Moreover, we get the invaluable property that for any $c$ in the image of $A$ (i.e., such that there exists $y$ with $Ay = c$), we get

$A (A^+ c) = c.$

Hence $A^+$ acts like an inverse for vectors in the image of $A$. It is called the (Moore-Penrose) pseudoinverse for the non-invertible matrix $A$. Now recall that we want to find $x$ such that $Ax = UU^\intercal b$. It therefore suffices to set

$x = A^+ UU^\intercal b = (V \Sigma^{-1} U^\intercal) UU^\intercal b = V \Sigma^{-1} (U^\intercal U)U^\intercal b = V \Sigma^{-1} U^\intercal b = A^+ b.$

Hence, the solution to the regression problem is given by $A^+ b$, a nice and compact solution!

Computing Eigenvaleus and The Power Method

I realize I went over the power method a little fast, so here’s a little more detail. The problem we want to solve is to compute the maximum eigenvalue of a symmetric $n \times n$ matrix $M$.

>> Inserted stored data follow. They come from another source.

/-! ## §3  ★ CORE (PROVED) -/

/-- **★ CORE (PROVED): `CoreRechart (1/25)`.**  See the file docstring for the architecture; the sub-results are C1 (lattice products, dual gap,
covering constant, inward neighbour, net bound), C2 (step lemma, identification by minimal counterexample), C3 (first shells match, origin
isometry), and §2–§3 above. [this file] -/
theorem coreRechart_holds : CoreRechart (1 / 25) := by
  intro C η ε₁ hC hη hε₁ hCε hη1 N y i c hchart hadm a₀ B₀ s g p₀ ha₀ hB₀ hs hp₀ hsite hpt
  obtain ⟨hnn1, hcl2, hcl3⟩ := hchart
  obtain ⟨hcs, hca, hcnn, hcB, hmin, ⟨pm, hpmX, hpm0, hpmeq⟩, -⟩ := hadm
  obtain ⟨hlo, hhi⟩ := near_iso_bounds hcB
  obtain ⟨hlo₀, hhi₀⟩ := near_iso_bounds hB₀
  have h72 : (7 / 5 : ℝ) < Real.sqrt 2 := (by rw [show (7 / 5 : ℝ) = Real.sqrt ((7 / 5) ^ 2) by rw [Real.sqrt_sq (by norm_num)]]; exact Real.sqrt_lt_sqrt (by norm_num) (by norm_num) : (7 / 5 : ℝ) < Real.sqrt 2)
  -- the length unit `nn > 0` and the accuracy `ε`
  have hnn0 : 0 ≤ nearestDist y i := nearestDist_nonneg y i
  have hb : C * ε₁ * nearestDist y i ≤ nearestDist y i / 100 := by
    have := mul_le_mul_of_nonneg_right hCε hnn0; linarith
  have hηnn : η * nearestDist y i ≤ nearestDist y i / 100 := by
    have := mul_le_mul_of_nonneg_right hη1 hnn0; linarith
  have hnn : 0 < nearestDist y i := by
    rcases hnn0.lt_or_eq with h | h
    · exact h
    · exfalso
      rw [← h] at hnn1
      have h1 : |c.nn - 0| ≤ 0 := by simpa using hnn1
      have h2 := abs_nonneg (c.nn - 0)
      have h3 : c.nn - 0 = 0 := abs_eq_zero.mp (le_antisymm h1 h2)
      linarith
  obtain ⟨k₀, i₀, j₀, hp₀eq⟩ := id hp₀
  have ha₀_lo := core_scale_lower g hp₀eq ha₀ hlo₀ hhi₀ hη1 hnn hpt
  set nn := nearestDist y i with hnn_def
  set ε := (C * ε₁ + η) * nn with hε_def
  have hε0 : 0 ≤ ε := by rw [hε_def]; exact mul_nonneg (add_nonneg (mul_nonneg hC hε₁.le) hη) hnn0
  have hεnn : ε ≤ nn / 50 := by
    rw [hε_def]; have := mul_le_mul_of_nonneg_right (show C * ε₁ + η ≤ 1 / 50 by linarith) hnn0; linarith
  have nc : ∀ x, ‖c.a₀ • c.B x‖ = c.a₀ * ‖c.B x‖ := fun x => by rw [norm_smul, Real.norm_eq_abs, abs_of_pos hca]
  have nb : ∀ z, ‖a₀ • B₀ z‖ = a₀ * ‖B₀ z‖ := fun z => by rw [norm_smul, Real.norm_eq_abs, abs_of_pos ha₀]
  -- bounds on `c.nn`, `c.a₀`
  obtain ⟨hnn1a, hnn1b⟩ := abs_le.mp hnn1
  have hcnn_lo : 99 / 100 * nn ≤ c.nn := by linarith
  have hcnn_hi : c.nn ≤ 101 / 100 * nn := by linarith
  have hX1 : ∀ x ∈ barlowStacking 1 (Real.sqrt (2 / 3)) c.s, x ≠ 0 → 1 ≤ ‖x‖ := fun x hx hx0 => by
    rcases norm_eq_one_or_sqrt_two_le hcs hx hx0 with h | h
    · exact h.ge
    · linarith
  have hca_hi : c.a₀ * (22 / 25) ≤ c.nn := by
    have h1 := hlo pm
    have h2 := hX1 pm hpmX hpm0
    rw [hpmeq]; exact mul_le_mul_of_nonneg_left (by linarith) hca.le
  have hσ := cast_letter_eq hcs 0
  have hτ := neg_cast_letter_eq hcs (0 - 1)
  have he₀ : (2 : ℝ)⁻¹ • triangularVec₁ (2 : ℝ) ∈ barlowShell (c.s 0 : ℝ) (-((c.s (0 - 1) : ℤ) : ℝ)) :=
    ⟨_, hexagonSet_subset_layerShell _ _ (by simp [hexagonSet]), rfl⟩
  have he₀1 : ‖(2 : ℝ)⁻¹ • triangularVec₁ (2 : ℝ)‖ = 1 := norm_eq_one_of_mem_barlowShell hσ hτ he₀
  have he₀0 : (2 : ℝ)⁻¹ • triangularVec₁ (2 : ℝ) ≠ 0 := fun h => by rw [h, norm_zero] at he₀1; exact zero_ne_one he₀1
  have hca_lo : c.nn ≤ c.a₀ * (28 / 25) := by
    refine (hmin _ (mem_of_mem_originShell hcs he₀) he₀0).trans ?_
    have := hhi ((2 : ℝ)⁻¹ • triangularVec₁ (2 : ℝ))
    rw [he₀1] at this
    exact mul_le_mul_of_nonneg_left (by linarith) hca.le
  -- the based copy `Z = g(𝓛(s) − p₀)` and the two matchings
  have hVg : ∀ v, g.toLinearIsometry v = g v := fun v => rfl
  have M1 : ∀ x ∈ barlowStacking 1 (Real.sqrt (2 / 3)) c.s, ‖c.a₀ • c.B x‖ ≤ 899 / 100 * nn →
      ∃ z ∈ basedImage g.toLinearIsometry s p₀, ‖c.a₀ • c.B x - a₀ • B₀ z‖ ≤ ε := by
    intro x hx hρ
    obtain ⟨k, hk⟩ := hcl3 x hx (by rw [← nc]; linarith)
    have hki : dist (y k) (y i) ≤ 9 * nn := by
      calc dist (y k) (y i) ≤ dist (y k) (y i + c.a₀ • c.B x) + dist (y i + c.a₀ • c.B x) (y i) := dist_triangle _ _ _
        _ ≤ C * ε₁ * nn + ‖c.a₀ • c.B x‖ := by rw [dist_eq_norm (y i + _), add_sub_cancel_left]; exact add_le_add hk le_rfl
        _ ≤ 9 * nn := by linarith
    obtain ⟨q, hq, hqk⟩ := hsite k hki
    refine ⟨g.toLinearIsometry (q - p₀), mem_basedImage_of_mem _ p₀ hq, ?_⟩
    rw [hVg]
    calc ‖c.a₀ • c.B x - a₀ • B₀ (g (q - p₀))‖ = dist (y i + c.a₀ • c.B x) (y i + a₀ • B₀ (g (q - p₀))) := by
          rw [dist_eq_norm, add_sub_add_left_eq_sub]
      _ ≤ dist (y k) (y i + c.a₀ • c.B x) + dist (y k) (y i + a₀ • B₀ (g (q - p₀))) := dist_triangle_left _ _ _
      _ ≤ C * ε₁ * nn + η * nn := add_le_add hk hqk
      _ = ε := by rw [hε_def]; ring
  have M2 : ∀ z ∈ basedImage g.toLinearIsometry s p₀, ‖a₀ • B₀ z‖ ≤ 899 / 100 * nn →
      ∃ x ∈ barlowStacking 1 (Real.sqrt (2 / 3)) c.s, ‖c.a₀ • c.B x - a₀ • B₀ z‖ ≤ ε := by
    intro z hz hρ
    obtain ⟨q, hq, hqz⟩ := mem_basedImage_iff.1 hz
    rw [← hqz, hVg] at hρ ⊢
    obtain ⟨k, hk⟩ := hpt q hq (by rw [← nb]; linarith)
    have hki : dist (y k) (y i) ≤ 9 * nn := by
      calc dist (y k) (y i) ≤ dist (y k) (y i + a₀ • B₀ (g (q - p₀))) + dist (y i + a₀ • B₀ (g (q - p₀))) (y i) := dist_triangle _ _ _
        _ ≤ η * nn + ‖a₀ • B₀ (g (q - p₀))‖ := by rw [dist_eq_norm (y i + _), add_sub_cancel_left]; exact add_le_add hk le_rfl
        _ ≤ 9 * nn := by linarith
    obtain ⟨x, hx, hxk⟩ := hcl2 k hki
    refine ⟨x, hx, ?_⟩
    calc ‖c.a₀ • c.B x - a₀ • B₀ (g (q - p₀))‖ = dist (y i + c.a₀ • c.B x) (y i + a₀ • B₀ (g (q - p₀))) := by
          rw [dist_eq_norm, add_sub_add_left_eq_sub]
      _ ≤ dist (y k) (y i + c.a₀ • c.B x) + dist (y k) (y i + a₀ • B₀ (g (q - p₀))) := dist_triangle_left _ _ _
      _ ≤ C * ε₁ * nn + η * nn := add_le_add hxk hk
      _ = ε := by rw [hε_def]; ring
  -- the upper scale bound on `a₀` from the partner of the attained site
  have ha₀_hi : a₀ * (22 / 25) ≤ c.nn + ε := by
    obtain ⟨z, hz, hm⟩ := M1 pm hpmX (by rw [nc, ← hpmeq]; linarith)
    have h1 : ‖a₀ • B₀ z‖ ≤ c.nn + ε := by
      have := norm_le_insert' (a₀ • B₀ z) (c.a₀ • c.B pm)
      rw [norm_sub_rev, nc, ← hpmeq] at this
      linarith
    have hz1 : 1 ≤ ‖z‖ := by
      by_contra hlt
      push Not at hlt
      have hz0 : z = 0 :=
        basedImage_eq_of_dist_lt_one hs hz (zero_mem_basedImage g.toLinearIsometry hp₀) (by rwa [dist_zero_right])
      rw [hz0, map_zero, smul_zero, sub_zero, nc, ← hpmeq] at hm
      linarith
    rw [nb] at h1
    have h2 : a₀ * (22 / 25) ≤ a₀ * ‖B₀ z‖ := mul_le_mul_of_nonneg_left (by linarith [hlo₀ z]) ha₀.le
    linarith
  -- identification, window equivalence, assembly
  obtain ⟨U, IDENT, hD⟩ := core_identification hcs hs hp₀ g hca ha₀ hlo hhi hlo₀ hhi₀ hε0 hnn hεnn hcnn_hi hca_hi
    (by linarith) ha₀_hi ha₀_lo M1 M2
  have KEY := core_key g hca hlo hε0 hεnn hcnn_hi hca_lo M1 M2 U IDENT hD
  exact core_assembly hca hcnn hcB hmin hpmX hpm0 hpmeq hs hp₀eq (g.trans U.symm) fun p hp => KEY p hp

In theory you can use fast matrix multiplication to solve this in $n^{\omega}$ time, see this paper of Demmel, Dimitriu, and Holtz. It gives you all the eigenvectors and eigenvalues. However, in practice you may probably use some other method. Here’s the power method, also called power iteration. Pick a starting unit vector $r_0$, typically at random. At the $i^{th}$ iteration, given some $r_i$ compute the matrix-vector product $Mr_i$, rescale to get a unit vector $r_{i+1} := Mr_i/\|Mr_i\|_2$, and repeat.

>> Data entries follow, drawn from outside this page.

/-!
# The hypergraph product (Tillich–Zémor) of two binary parity-check matrices and its parameters

Source: J.-P. Tillich, G. Zémor, *Quantum LDPC codes with positive rate and minimum distance
proportional to n^{1/2}*, IEEE Trans. Inform. Theory 60 (2014) 1193–1202 = arXiv:0903.0566
[TillichZemor2014]. The HELD text is arXiv:0903.0566v1 (2009; `lit read paper:arxiv-0903.0566`,
chunks p0003–p0009); every locator below ("§", "Thm", "chunk pNNNN Lnn") refers to that text and its
numbering (Thm 1, Prop 2–6, Thm 7, Cor 8, Thm 9, Lemma 10). Matrix ("algebraic") form of the same
construction: A. A. Kovalev, L. P. Pryadko, ISIT 2012 = arXiv:1202.0928, §IV-A eq. (7)
[KovalevPryadko2012] (held, chunk p0007). The one-line modern summary
"`[[n₁n₂ + r₁r₂, k₁k₂, min{d₁,d₂}]]` from two classical `[nᵢ,kᵢ,dᵢ]`-codes with `rᵢ` linearly independent
checks" is Breuckmann–Eberhardt, PRX Quantum 2 (2021) 040101 = arXiv:2103.06309, §4.1 (held, chunk p0009
L21) [BreuckmannEberhardt2021] — a special case, recorded here only in this docstring.

## What is here (LADDER-QEC row type-04; column words in each docstring)

* `pcCode H` — the binary linear code with parity-check matrix `H` (TZ: the *cycle code* `Z(ℋ)` of the
  hypergraph `ℋ` whose vertex–edge incidence matrix is `H`, §3 chunk p0006), `rowSpace H` — its dual,
  the row space of `H` (TZ: the *cocycle code*); DEFINITIONS.
* `cssMinDist HX HZ : ℕ∞` — the minimum distance of the CSS code with check matrices `HX`, `HZ` exactly as
  printed in TZ §2 (chunk p0004 L1–18): the least weight of a vector of `ker HX ∖ rowSpace HZ` or of
  `ker HZ ∖ rowSpace HX` (`⊤` when there is none — TZ §5: "the minimum distance of a code reduced to the
  all-zero codeword is ∞"); DEFINITION. The CSS dimension `k = n − dim C_X^⊥ − dim C_Z^⊥` (loc. cit.) is
  used ADDITIVELY below (`card − rank HX − rank HZ` over `ℤ`), never as a truncated `ℕ` subtraction.
* `HypergraphProduct.xMatrix H₁ H₂`, `HypergraphProduct.zMatrix H₁ H₂` — the two check matrices of the
  quantum code `Q_ℋ` of the PRODUCT HYPERGRAPH `ℋ = ℋ₁·ℋ₂` (TZ §3 chunk p0006 L56–90, §4 chunk p0007
  L1–12): `H_X` = vertex–edge incidence matrix, `H_Z` = chamber–edge incidence matrix, written as
  Kronecker block matrices; DEFINITIONS (computable).
  CONVENTION (read this before using): `Hᵢ : Matrix Vᵢ Eᵢ (ZMod 2)` is the incidence matrix of `ℋᵢ`
  (rows = vertices, columns = edges = bits of the classical code `ker Hᵢ`); qubits = edges of `ℋ` =
  `(E₁ × V₂) ⊕ (V₁ × E₂)` (the paper's `E_R ∪ E_L`, `|E| = |V₂||E₁| + |V₁||E₂|`, chunk p0006 L74);
  `H_X = [H₁ ⊗ 1 | 1 ⊗ H₂]` (rows `V₁ × V₂` = vertices), `H_Z = [1 ⊗ H₂ᵀ | H₁ᵀ ⊗ 1]` (rows `E₁ × E₂` =
  chambers). The "modern" hypergraph product `HGP(A,B)` of two parity-check matrices `A` (`m_A × n_A`),
  `B` (`m_B × n_B`) — qubits `n_A n_B + m_A m_B`, `H_X = [A ⊗ 1 | 1 ⊗ Bᵀ]`, `H_Z = [1 ⊗ B | Aᵀ ⊗ 1]` — is,
  in this labelling, the code of `ℋ_A·(ℋ_B)ᵀ` (second hypergraph = TRANSPOSE hypergraph of `B`), i.e.
  LITERALLY `xMatrix A Bᵀ`, `zMatrix A Bᵀ` (TZ §6 itself takes `ℋ₂ = ℋ₁ᵀ`). When transporting the
  statements below to `HGP(A,B)`, read `k = k_A`, `r = k_Aᵀ`, `h = k_Bᵀ`, `s = k_B`, `d₁ = d_A`,
  `d₁ᵀ = d_Aᵀ`, `d₂ = d_Bᵀ`, `d₂ᵀ = d_B` (so Thm 7 reads `dim = k_A k_B + k_Aᵀ k_Bᵀ`).
* `HypergraphProduct.xMatrix_mul_zMatrix_transpose` — `H_X H_Zᵀ = 0` (TZ Prop. 3: `C_Z^⊥ ⊂ Z(ℋ) = C_X`);
  PROVED, with the two inclusions `rowSpace H_Z ≤ ker H_X`, `rowSpace H_X ≤ ker H_Z`.
* `HypergraphProduct.dimension_eq` (TZ Thm 7), `….minDist_ge` (TZ Thm 9), `….minDist_le` (TZ Lemma 10),
  `….mainTheorem` (TZ Thm 1 = §6: full-rank `H`, `ℋ₂ = ℋ₁ᵀ`, parameters `[[n² + (n−k)², k², d]]`) —
  CITED FACTS (`def … : Prop`, D-0014), typed AS PRINTED: Theorem 9 is the INEQUALITY
  `D ≥ min(d₁,d₂,d₁ᵀ,d₂ᵀ)`; the equality `D = min(…)` is NOT a printed theorem in general (only Lemma 10's
  upper bounds under its finiteness hypotheses, and `D = d` in the special case of Theorem 1);
  `TillichZemor2014_hgp_parameters` = the conjunction Thm 7 ∧ Thm 9 ∧ Lemma 10 (the "parameters of the
  hypergraph product" as one named fact).

## Not here
Proofs of Theorems 7/9 and Lemma 10 (linear algebra resp. the paper's restriction/duality arguments —
wave 1 of the ladder; when they land, `theorem dimension_eq_holds : dimension_eq` etc. discharge the facts);
the row/column-weight bookkeeping of §4 (LDPC-ness); `q`-ary / chain-complex (Künneth) generalisations;
stabilizer-formalism objects (Pauli group, code space, the symplectic `[[n,k,d]]` predicate of
`Literature.InformationTheory.QuantumCodes.IsAdditiveCode`) — the facts here are statements about
`𝔽₂`-matrices and need none of them; the bridge "CSS pair `(H_X,H_Z)` ↦ additive code `rowSpace H_X ×
rowSpace H_Z` with the same `k` and distance" belongs with the CSS construction (CRSS Thm 9), not here.
-/

namespace Literature.InformationTheory.QuantumCodes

For the moment, let’s ignore the rescaling, which is mainly to keep the length under control. Then we just take the vector $r_0$ and keep hitting it with the matrix (thereby powering it):

$r_0 \rightarrow Mr_0 \rightarrow M^2 r_0 \rightarrow M^3 r_0 \rightarrow \ldots$

Say the (orthonormal) eigenvectors of $M$ are $v_1, v_2, \ldots, v_n$, with corresponding eigenvalues $\lambda_1 \geq \lambda_2 \geq \ldots \geq \lambda_n$. Let’s write $r_0$ in terms of this eigenbasis: suppose $r_0 = \sum \alpha_i v_i$. Then recalling that $M^kv_i = \lambda^k v_i$, we get

$M^k r_0 = \sum_i \alpha_i \lambda_i^k v_i.$

Now suppose, for simplicity, $\lambda_1 > \lambda_2$. Moreover, since we chose $r_0$ at random, it should have about the same projection on all the basis vectors, so imagine that $\alpha_i \approx 1/\sqrt{n}$ for all $i$. Then the coefficient of the first term is approximately $\lambda_1^k/\sqrt{n}$, whereas the sum of the rest of the coefficients is at most $(n-1) \lambda_2^k/\sqrt{n} \leq \sqrt{n} \lambda_2^k$. So when $k = t \log_{(\lambda_1/\lambda_2)} n$, the coefficient of the first term is $n^{t-1}$ times the sum of the rest of the coefficients. Hence, after that many iterations, the vector $M^k r_0$ is pretty close to the top eigenvector! Observe: we used the fact that there was a gap between the top two eigenvectors, else we could not prove such a statement.

Here’s a blog post by Luca Trevisan about the power method, with some more details about how to go on to the second-largest eigenvector, or the smallest ones. (Although those extensions may suffer from some numerical stability issues.) One can get out of these situations by using other methods which are better from the numerical stability perspective: these include Arnoldi iteration and Lanczos’ algorithm, that you can probably learn about in spectral graph theory courses (by, e.g., Gary, Dan Speilman, or Luca. Or check out a book on numerical analysis. E.g., I like this one by Trefethan and Bau. Or talk to a specialist in the area: Jason Howell is a professor from the Math department (who often comes to our lectures) and a bonafide specialist in numerical methods!